/-- **Completeness at the level of mathematics** (AR05 §6.2 for the integer variant): for a NO
instance of `GapCVP_{200√n}` — `B` nonsingular, `d > 0`, `dist(t, L(B)) > 200 √n d` — some dual
sample tuple `ω` (drawn from `D_{L(B)*, 1/(100d)}`; here: shown to exist) yields an ACCEPTED
certificate `certOf I t ω`. Ingredients: AR Lemma 3.1 (`fRatio_le`), good tuples
(`exists_good_dualSamples`, `DualGaussianSampling.lean`, budget `budget_lt_one`), the operator bound
(`sum_inner_sq_le_of_good`: `λ = N(π/8 + 1/2)/s² ≤ 2N/s²`), and `accepts_certOf`.
[cite: AharonovRegev2005, §6.2 (Completeness, pp. 11–12) — variant] -/
theorem exists_accepts_of_far {t : Fin I.n → ℤ} {d : ℚ}
    (hp : ((⟨I, t⟩ : CVPInstance), d) ∈ GapCVP.no (fun n ↦ 200 * Real.sqrt n)) :
    ∃ ω : Fin (nSamples I.n) → dualLattice I.lattice, Accepts I.basis t d (certOf I t ω) := by
  obtain ⟨hI, hd, hfar⟩ := hp
  change (200 * Real.sqrt (I.n : ℝ)) * (d : ℝ) < infDist (intVecToEuclidean I.n t) (I.lattice : Set (EuclideanSpace ℝ (Fin I.n))) at hfar
  -- positive dimension
  have hn : 1 ≤ I.n := by
    by_contra h0
    have h00 : I.n = 0 := by omega
    have hz := infDist_targetE_eq_zero_of_n_eq_zero (c := (⟨I, t⟩ : CVPInstance)) h00
    change infDist (intVecToEuclidean I.n t) (I.lattice : Set (EuclideanSpace ℝ (Fin I.n))) = 0 at hz
    rw [hz, h00, Nat.cast_zero, Real.sqrt_zero, mul_zero, zero_mul] at hfar
    exact lt_irrefl _ hfar
  haveI : IsZLattice ℝ I.lattice := LatticeInstance.isZLattice_of_isNonsingular hI
  have hdR : (0 : ℝ) < d := by exact_mod_cast hd
  obtain ⟨s, hs⟩ : ∃ s : ℝ, s = 100 * d := ⟨_, rfl⟩
  have hs0 : 0 < s := by rw [hs]; positivity
  have hN0 : (0 : ℝ) < nSamples I.n := by exact_mod_cast nSamples_pos I.n
  -- AR Lemma 3.1 input: every lattice point is `≥ 2 s √n` away
  have hfarall : ∀ y : I.lattice, 2 * s * Real.sqrt (finrank ℝ (EuclideanSpace ℝ (Fin I.n))) ≤
      ‖(y : EuclideanSpace ℝ (Fin I.n)) - intVecToEuclidean I.n t‖ := by
    intro y
    rw [finrank_euclideanSpace_fin]
    have h1 : infDist (intVecToEuclidean I.n t) (I.lattice : Set (EuclideanSpace ℝ (Fin I.n))) ≤
        dist (intVecToEuclidean I.n t) y := infDist_le_dist_of_mem y.2
    rw [dist_eq_norm, ← norm_neg, neg_sub] at h1
    have : 2 * s * Real.sqrt (I.n : ℝ) = 200 * Real.sqrt (I.n : ℝ) * d := by rw [hs]; ring
    linarith
  have hf := fRatio_le hn hs0 (intVecToEuclidean I.n t) hfarall
  -- good samples
  have hc3 : 1 / Real.sqrt (2 * π) ≤ 3 := by
    rw [div_le_iff₀ (Real.sqrt_pos.2 (by positivity))]
    have : (1 : ℝ) ≤ Real.sqrt (2 * π) := Real.one_le_sqrt.2 (by linarith [Real.pi_gt_three])
    linarith
  have ha : (0 : ℝ) < (nSamples I.n : ℝ) / 100 := by positivity
  have hθ : (0 : ℝ) < ((nSamples I.n : ℝ) / (2 * s ^ 2)) ^ 2 := by positivity
  obtain ⟨ω, hω1, hω2, hω3⟩ := exists_good_dualSamples I.lattice hs0 hc3 ha hθ (intVecToEuclidean I.n t)
    (EuclideanSpace.basisFun (Fin I.n) ℝ) (nSamples I.n) (budget_lt_one hn hs0)
  have hR0 : 0 < 3 * s⁻¹ * Real.sqrt (finrank ℝ (EuclideanSpace ℝ (Fin I.n))) := by
    rw [finrank_euclideanSpace_fin]
    have : 0 < Real.sqrt (I.n : ℝ) := Real.sqrt_pos.2 (by exact_mod_cast hn)
    positivity
  -- the operator bound from the good tuple
  have hop : ∀ u : EuclideanSpace ℝ (Fin I.n), ∑ j, ⟪u, (ω j : EuclideanSpace ℝ (Fin I.n))⟫_ℝ ^ 2 ≤
      ((nSamples I.n : ℝ) * (π / (8 * s ^ 2)) + Real.sqrt (((nSamples I.n : ℝ) / (2 * s ^ 2)) ^ 2)) * ‖u‖ ^ 2 :=
    sum_inner_sq_le_of_good I.lattice hs0 hR0 (EuclideanSpace.basisFun (Fin I.n) ℝ) (fun j ↦ (hω1 j).le) hω3.le
  obtain ⟨hk1, hk2⟩ := const_ineqs hN0.le
  refine ⟨ω, accepts_certOf hI t hd ω ?_ (by positivity) ?_ hop⟩
  · -- check 3 input: `N/50 ≤ ∑ distInt²`
    have hmono : (nSamples I.n : ℝ) * ((1 - (2⁻¹ : ℝ) ^ 13) / (2 * π ^ 2)) ≤
        (nSamples I.n : ℝ) * ((1 - (∑' y : I.lattice, gaussianFunction s ((y : EuclideanSpace ℝ (Fin I.n)) - intVecToEuclidean I.n t)) /
          ∑' y : I.lattice, gaussianFunction s (y : EuclideanSpace ℝ (Fin I.n))) / (2 * π ^ 2)) :=
      mul_le_mul_of_nonneg_left (div_le_div_of_nonneg_right (by linarith) (by positivity)) hN0.le
    linarith
  · -- `λ ≤ 2 N q²/(100 p)²`
    rw [Real.sqrt_sq (by positivity)]
    have hdq : (d : ℝ) * ((d.den : ℕ) : ℝ) = ((d.num : ℤ) : ℝ) := by exact_mod_cast Rat.mul_den_eq_num d
    have hq0 : (0 : ℝ) < ((d.den : ℕ) : ℝ) := by exact_mod_cast d.den_pos
    have hs2 : 2 * (nSamples I.n : ℝ) * ((d.den : ℕ) : ℝ) ^ 2 / (100 * ((d.num : ℤ) : ℝ)) ^ 2 = 2 * (nSamples I.n : ℝ) / s ^ 2 := by
      rw [← hdq, hs]; field_simp
    have hlhs : (nSamples I.n : ℝ) * (π / (8 * s ^ 2)) + (nSamples I.n : ℝ) / (2 * s ^ 2) =
        (nSamples I.n : ℝ) * (π / 8 + 1 / 2) / s ^ 2 := by field_simp
    rw [hs2, hlhs, div_le_div_iff_of_pos_right (by positivity)]
    exact hk2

- [ABOUT THIS EXERCISE]: Return the lines above precisely as they appear, beginning at the first line and ending at the line with "[cite: AharonovRegev2005, §6.2", and nothing after it.

- [SOLUTION TO THE PROBLEM]:
/-- **Completeness at the level of mathematics** (AR05 §6.2 for the integer variant): for a NO
instance of `GapCVP_{200√n}` — `B` nonsingular, `d > 0`, `dist(t, L(B)) > 200 √n d` — some dual
sample tuple `ω` (drawn from `D_{L(B)*, 1/(100d)}`; here: shown to exist) yields an ACCEPTED
certificate `certOf I t ω`. Ingredients: AR Lemma 3.1 (`fRatio_le`), good tuples
(`exists_good_dualSamples`, `DualGaussianSampling.lean`, budget `budget_lt_one`), the operator bound
(`sum_inner_sq_le_of_good`: `λ = N(π/8 + 1/2)/s² ≤ 2N/s²`), and `accepts_certOf`.
[cite: AharonovRegev2005, §6.2 (Completeness, pp. 11–12) — variant] -/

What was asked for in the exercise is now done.